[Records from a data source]
↓↓↓
import Literature.NumberTheory.Sieve.SmoothRieszMeanSaddle
import HarnessLib

/-!
# The saddle-point method on `Re s = α(x,y)` with an abstract slowly-varying kernel

Topic `Literature/NumberTheory/Sieve`; a PROVED tool file toward
`Literature.NumberTheory.DiophantineGeometry.XYZUpperHalf` ([Harper2016, Cor. 1], smoothed major
arcs). With `α = α(x,y)`, `φ = φ₂(α,y)`, `e(t)` the saddle exponent (`exp e(t) = ζ(α+it,y)x^{it}/ζ(α,y)`)
and an integrable kernel `A : ℝ → ℂ` (think `A(t) = 𝒜(α+it)` for a Mellin multiplier `𝒜`), put
`f_A(t) = exp(e(t)) A(t)`. If `‖A(t)‖ ≤ B₀` (`|t| ≤ 3`), `‖A(t) − A(0)‖ ≤ B₁|t|` (`|t| ≤ 1`),
`‖A(t)‖ ≤ B_a` (all `t`) and `‖A(t)‖ ≤ B₃/|t|³` (`|t| > T`), then on the window `τ = 100/√φ` and
off it (given the decay of `ζ(α+it,y)/ζ(α,y)`: `≤ ε₁` on `π/log y ≤ |t| ≤ 3`, `≤ ε₂` on
`3 ≤ |t| ≤ T`) we get

`norm_kernelIntegral_sub_main_le`:
`‖∫ f_A − A(0)√(2π/φ)‖ ≤ (1475 B₀ log y + 4B₁)/φ + ‖A 0‖ e^{−φτ²/4}√(4π/φ)`
`  + B₀ e^{−72}√(125π³/φ) + 10π ε₁ B₀/α + 2π ε₂ B_a T + 2π B₃/T²`.

Instances: `A(t) = Ŵ_λ(α+it)` (the principal major arc, `SmoothTwistedSaddle`), and
`A(t) = g^{−(α+it)} h_{q'}(α+it) Ŵ_λ(α+it)` (the principal parts of the arcs at `a/q`).

## References

* A. Hildebrand, G. Tenenbaum, Trans. AMS 296 (1986), §4 (Lemmas 10–11) [HildebrandTenenbaum1986].
* A. J. Harper, Compositio Math. 152 (2016), §5 [Harper2016].
-/

noncomputable section

open Real Complex MeasureTheory Set Filter
open scoped Topology

namespace Literature.NumberTheory.Sieve

namespace SaddleKernel
import Summits.CriticalPhenomena.SAWScalingLimit.Theses.SAWDefectDecoherence
import Summits.CriticalPhenomena.SAWScalingLimit.Theorems.SAWDevelopingMapHexConjectureAvoidanceCocycleRootPhase
import Summits.CriticalPhenomena.SAWScalingLimit.Theorems.SAWDevelopingMapHexConjectureAvoidanceCocyclePackage
import Summits.CriticalPhenomena.SAWScalingLimit.Theorems.SAWDevelopingMapHexConjectureAvoidanceCocycleIntegral
import Summits.CriticalPhenomena.SAWScalingLimit.Theorems.SAWDefectDecoherenceBoundaryClosureRLocalL1Normaliser
import HarnessLib

/-!
# Crux `HexConjecture` (stmt-CriticalPhenomena-0808), line `root-locality-replaces-loewner`,
stub `stub_avoidanceCocycle`, steps (a)+(b): the restriction cocycle from the observable limit and
root dominance

Landing target:
`Summits/CriticalPhenomena/SAWScalingLimit/Theorems/SAWDevelopingMapHexConjectureAvoidanceCocycleAssembly.lean`
(`--supports stmt-CriticalPhenomena-0808`).

`restrictionLimit_of_rootDominance` (registered as `stub_avoidanceCocycle_restrictionLimit`):
`HexObservableLimitR → RootDominance → AdmissibleRestrictionLimit♭` — in the flat-boundary class (a
Dobrushin domain flat at both marked points, NOT necessarily above a floor line), for nested
admissible vertex-domain families `Λ' δ ⊆ Λ δ` discretising a hull subdomain `D' ⊆ D` with common
boundary root/target mid-edges, the exact lattice restriction probability
`Z_{Λ'δ}(a δ, b δ)/Z_{Λδ}(a δ, b δ)` tends to the Lawler–Schramm–Werner value `Φ_A'(0)^{5/8}`.
Ingredients: (a) winding rigidity at the boundary target (`|F(b δ)| = Z`,
`norm_observable_eq_mass_of_mem_boundary`); (b) two instances of the observable limit on the
root-dominance bumps, the angular localisation at the root (`…CocycleRootPhase`), the conformal
package with the root datum `|q₀| = d^{-5/8}` (`…CocyclePackage`) and the bounds for the two limit
functionals (`…CocycleIntegral`).
-/

noncomputable section

open scoped Topology Real NNReal ENNReal
open Filter Set Metric Complex MeasureTheory
open Literature.Probability.RandomPlanarGeometry
open UpperHalfPlane (upperHalfPlaneSet isOpen_upperHalfPlaneSet)

namespace Summit.CriticalPhenomena.SAWScalingLimit.Theorems.HexConjecture.RootLocality.Cocycle

section Assembly

open Literature.Probability.LatticeModels (HexVertex hexGraph hexCenter)
open Literature.Probability.RandomPlanarGeometry.SAW
open Summit.CriticalPhenomena.SAWScalingLimit.Theorems.PickHalfPlane.LocalL1
  (norm_observable_eq_mass_of_mem_boundary observable_ne_zero_of_mem_boundary)

/-! ### A norm identity -/

/-- **Registered helper `stub_avoidanceCocycle_normIdentity`** (crux item stmt-CriticalPhenomena-0808,
line `root-locality-replaces-loewner`, stub `stub_avoidanceCocycle`): if the normalised functional is
`T = δ² S / F` with `F, T ≠ 0`, then `|F| = δ² |S| / |T|` (used to rewrite the boundary values
`F(b δ)` of the two observables through the two observable limits). [folklore] -/
theorem stub_avoidanceCocycle_normIdentity : ∀ (T S F : ℂ) (δ : ℝ), 0 ≤ δ → F ≠ 0 → T ≠ 0 → T = (δ : ℂ) ^ 2 * S / F → ‖F‖ = δ ^ 2 * ‖S‖ / ‖T‖ := by
  intro T S F δ hδ hF hT h
  have h1 : T * F = (δ : ℂ) ^ 2 * S := by rw [h, div_mul_cancel₀ _ hF]
  have h2 := congrArg norm h1
  rw [norm_mul, norm_mul, norm_pow, Complex.norm_real, Real.norm_of_nonneg hδ] at h2
  rw [eq_div_iff (norm_ne_zero_iff.2 hT), mul_comm]
  exact h2
import Summits.QuantumFields.YangMills.Theorems.IR.BlockedActivityWDecay
import Summits.QuantumFields.YangMills.Theorems.IR.BlockedActivityWTolerant
import HarnessLib

/-!
# Crux `IR` (stmt-QuantumFields-19354), lane B «strong coupling AFTER BLOCKING»: the onset ∕ supplier statement in the DECAY currency and its
# target BY NAME (`… → SharpOnset.IRNSC → Theses.BalabanLadder.IR`)

Helper module for item `stmt-QuantumFields-19354` (`--supports`; it closes nothing), lane `ym-19354-onsetsc-p2` (g2).

With the distance-sensitive reduction of `Theorems/IR/BlockedActivityWDecay` the activity the weak side must deliver is no longer tied to the
accuracy `ε` of the onset format: the supplier chooses an admissible `(n, ε)` and a decay room `τ ≥ 0` with
`decayBound τ n = 664 e^{2+τ} e^{−τ(2n+1)} ≤ ε`, and owes the LOCAL W|Typ class at the per-cell radius `radiusDecay τ = 1∕(2 e^{1+τ} 83²)`
(e.g. `(n, ε, τ) = (12, decayBound 1 12, 1)`, `admissible_twelve`, radius `r_C ≈ 9.82·10⁻⁶`).

* `BlockedActivityDecayAct ρ β w n ε Typ := ∃ τ ≥ 0, decayBound τ n ≤ ε ∧ BlockedActivityTypWLocAll ρ β w n (radiusDecay τ) Typ` — the `Act`
  of cplan's hereditary supplier glue (6d) in the decay currency (level `= ε` itself), with the TOTAL adapter
  `clauseIAll_of_blockedActivityDecayAct : BlockedActivityDecayAct ρ β w n ε Typ → ClauseIAll ρ β w n ε Typ`;
* **`BlockedActivityTypOnsetDecaySCG`** — the GUARDED (owner R118 (2): `1 ≤ ℓ₀ ∧ 3 ≤ R ∧ 0 < θ`) W|Typ, NT-calibrated, insertion-tolerant
  construction statement with the activity conjunct `BlockedActivityDecayAct r.ρ β w n ε Typ` in place of
  `BlockedActivityTypWAll r.ρ β w n (radiusT ε) Typ` (target of record `BlockedActivityTypOnsetCalSCWTolG`, p542635);
* **`ir_of_blockedActivityTypOnsetDecaySCG : BlockedActivityTypOnsetDecaySCG → SharpOnset.IRNSC → Theses.BalabanLadder.IR`** (no X-stub; cplan
  (6d) `ir_of_activitySupplierHereditarySharpSC` with `Act := BlockedActivityDecayAct`, `r₀ n ε := ε`).
Relation to the target of record: neither implies the other — the decay statement asks a LARGER radius (`radiusDecay τ`, ε-free) of a
SMALLER class (locality `local_g` added); both are inhabited at strong coupling by the calibrations.  Which one is «of record» is the owner's call.

HONEST FRAMING: an OPEN construction statement of a CONDITIONAL chain and its by-name reduction; nothing asserts weak-coupling mixing, a gap
or Clay.  No `sorry`; axioms ⊆ {propext, Classical.choice, Quot.sound}; no instances, no notation.
-/

set_option autoImplicit false

noncomputable section

open Filter Topology MeasureTheory
open Literature.MathematicalPhysics.QuantumFieldTheory Literature.MathematicalPhysics.QuantumLattice
open Summit.QuantumFields.YangMills.Cruxes.OSLegsFromFemtoAndGap.DlrCollarTransfer (LowerBounds)
open Summit.QuantumFields.YangMills.Cruxes.IR.OnsetFormats (shellCount)
open Summit.QuantumFields.YangMills.Cruxes.IR.AfPincerUc (ClauseIAll IsFrame TypLocal ClauseIIukp ClauseIII)
open Summit.QuantumFields.YangMills.Cruxes.IR.AfPincerUc.SharpOnset (IRNSC ir_of_activitySupplierHereditarySharpSC)
open Summit.QuantumFields.YangMills.Cruxes.IR.AfPincerUc.SharpLanes (InsertionTolerant)

namespace Summit.QuantumFields.YangMills.Cruxes.IR.BlockedActivity

section Act

variable {G : Type} [Group G] [TopologicalSpace G] [IsTopologicalGroup G] [CompactSpace G]
  [MeasurableSpace G] [BorelSpace G] {N : ℕ}

/-- **The activity predicate of the decay currency** (level `ε`): SOME decay room `τ ≥ 0` with window accuracy `decayBound τ n ≤ ε` and the
LOCAL W|Typ class at every centre at the per-cell radius `radiusDecay τ`. -/
def BlockedActivityDecayAct (ρ : G →* Matrix (Fin N) (Fin N) ℂ) (β : ℝ) (w : Fin 4 → ℤ → ℤ) (n : ℕ) (ε : ℝ)
    (Typ : Cell → Set (LGConfig 4 G)) : Prop :=
  ∃ τ : ℝ, 0 ≤ τ ∧ decayBound τ n ≤ ε ∧ BlockedActivityTypWLocAll ρ β w n (radiusDecay τ) Typ

/-- **The adapter (total in `(n, ε)`)**: `BlockedActivityDecayAct ρ β w n ε Typ → ClauseIAll ρ β w n ε Typ`
(`clauseIAll_of_blockedActivityTypWLocAll_radiusDecay`). -/
theorem clauseIAll_of_blockedActivityDecayAct {ρ : G →* Matrix (Fin N) (Fin N) ℂ} {β : ℝ} {w : Fin 4 → ℤ → ℤ} {n : ℕ} {ε : ℝ}
    {Typ : Cell → Set (LGConfig 4 G)} (h : BlockedActivityDecayAct ρ β w n ε Typ) : ClauseIAll ρ β w n ε Typ := by
  obtain ⟨τ, hτ, hε, hC⟩ := h
  exact clauseIAll_of_blockedActivityTypWLocAll_radiusDecay hC hτ le_rfl hε

/-- The instance of record of the decay room: at window `12`, `τ = 1` and radius `radiusDecay 1 ≈ 9.82·10⁻⁶` the predicate holds at the
admissible level `decayBound 1 12`. -/
theorem blockedActivityDecayAct_twelve {ρ : G →* Matrix (Fin N) (Fin N) ℂ} {β : ℝ} {w : Fin 4 → ℤ → ℤ}
    {Typ : Cell → Set (LGConfig 4 G)} (hC : BlockedActivityTypWLocAll ρ β w 12 (radiusDecay 1) Typ) :
    BlockedActivityDecayAct ρ β w 12 (decayBound 1 12) Typ :=
  ⟨1, zero_le_one, le_rfl, hC⟩

end Act

/-- **Lane B in the DECAY currency — W|Typ, LOCAL, NT-calibrated, insertion tolerant, GUARDED**: for every simply connected compact simple
`G`, lattice representation `r` and NT unit map `a` with the floors, an admissible `(n, ε)` and `β`-independent `ℓ₀ ≥ 1`, `R ≥ 3`, `θ > 0`
such that for every `δ > 0`, beyond `β₂(δ)`, SOME mesh `b` with `a(β) · b < T(δ)`, `R ≤ b` carries on every mesh-`b` frame a cell-local,
insertion-tolerant class `Typ` with `BlockedActivityDecayAct r.ρ β w n ε Typ` (∃ decay room `τ ≥ 0`: `decayBound τ n ≤ ε` and the local
W|Typ class at radius `radiusDecay τ`) and the UKP rarity ∕ torus-anchor clauses (ii), (iii).  OPEN research content; not asserted. -/
def BlockedActivityTypOnsetDecaySCG : Prop :=
  ∀ (G : Type) [Group G] [TopologicalSpace G] [IsTopologicalGroup G] [CompactSpace G],
    IsCompactSimpleLieGroup G → SimplyConnectedSpace G →
    letI : MeasurableSpace G := borel G; haveI : BorelSpace G := ⟨rfl⟩;
    ∀ (r : LatticeRep G) (a : ℝ → ℝ), (∀ β, 0 < a β) → Tendsto a atTop (𝓝 0) → LowerBounds G r a →
      ∃ (n : ℕ) (ε : ℝ), 1 ≤ n ∧ 0 ≤ ε ∧ ε * shellCount n ≤ 3 / 4 ∧
        ∃ (ℓ₀ R : ℕ) (θ : ℝ), 1 ≤ ℓ₀ ∧ 3 ≤ R ∧ 0 < θ ∧
          ∀ δ : ℝ, 0 < δ → ∃ T β₂ : ℝ, ∀ β : ℝ, β₂ ≤ β → ∃ b : ℕ, 1 ≤ b ∧ a β * (b : ℝ) < T ∧ R ≤ b ∧
            ∀ w : Fin 4 → ℤ → ℤ, IsFrame b w → ∃ Typ : (Fin 4 → ℤ) → Set (LGConfig 4 G),
              TypLocal w Typ ∧ InsertionTolerant r.ρ w θ R ℓ₀ Typ ∧ BlockedActivityDecayAct r.ρ β w n ε Typ ∧
                ClauseIIukp r.ρ β w δ Typ ∧ ClauseIII r.ρ β w b δ Typ

/-- **Lane B (decay currency) ∧ R_NSC ⇒ the route decl `IR`** (no X-stub): cplan (6d) `ir_of_activitySupplierHereditarySharpSC` with
`Act := BlockedActivityDecayAct` and `r₀ n ε := ε`, after forgetting the guard and the tolerance conjunct. -/
theorem ir_of_blockedActivityTypOnsetDecaySCG (h : BlockedActivityTypOnsetDecaySCG) (hN : IRNSC) :
    Summit.QuantumFields.YangMills.Theses.BalabanLadder.IR := by
  refine ir_of_activitySupplierHereditarySharpSC (Act := @BlockedActivityDecayAct) (r₀ := fun _ ε => ε)
    (hadapt := fun _ _ _ _ _ _ hA => clauseIAll_of_blockedActivityDecayAct hA) ?_ hN
  intro G _ _ _ _ hG hsc
  letI : MeasurableSpace G := borel G
  haveI : BorelSpace G := ⟨rfl⟩
  intro r a ha hat hlb
  obtain ⟨n, ε, hn, hε, hM, ℓ₀, R, θ, -, -, -, hrest⟩ := h G hG hsc r a ha hat hlb
  refine ⟨n, ε, hn, hε, hM, fun δ hδ => ?_⟩
  obtain ⟨T, β₂, hβ⟩ := hrest δ hδ
  refine ⟨T, β₂, fun β hb => ?_⟩
  obtain ⟨b, hb1, hlt, -, hw⟩ := hβ β hb
  refine ⟨b, hb1, hlt, fun w hwf => ?_⟩
  obtain ⟨Typ, hloc, -, hact, hii, hiii⟩ := hw w hwf
  exact ⟨Typ, hloc, hact, hii, hiii⟩

end Summit.QuantumFields.YangMills.Cruxes.IR.BlockedActivity

end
↑↑↑
- [What you have to do]: How many lines in the data above hold the word "YangMills"? Answer with the number alone.

- [Answer space]: 10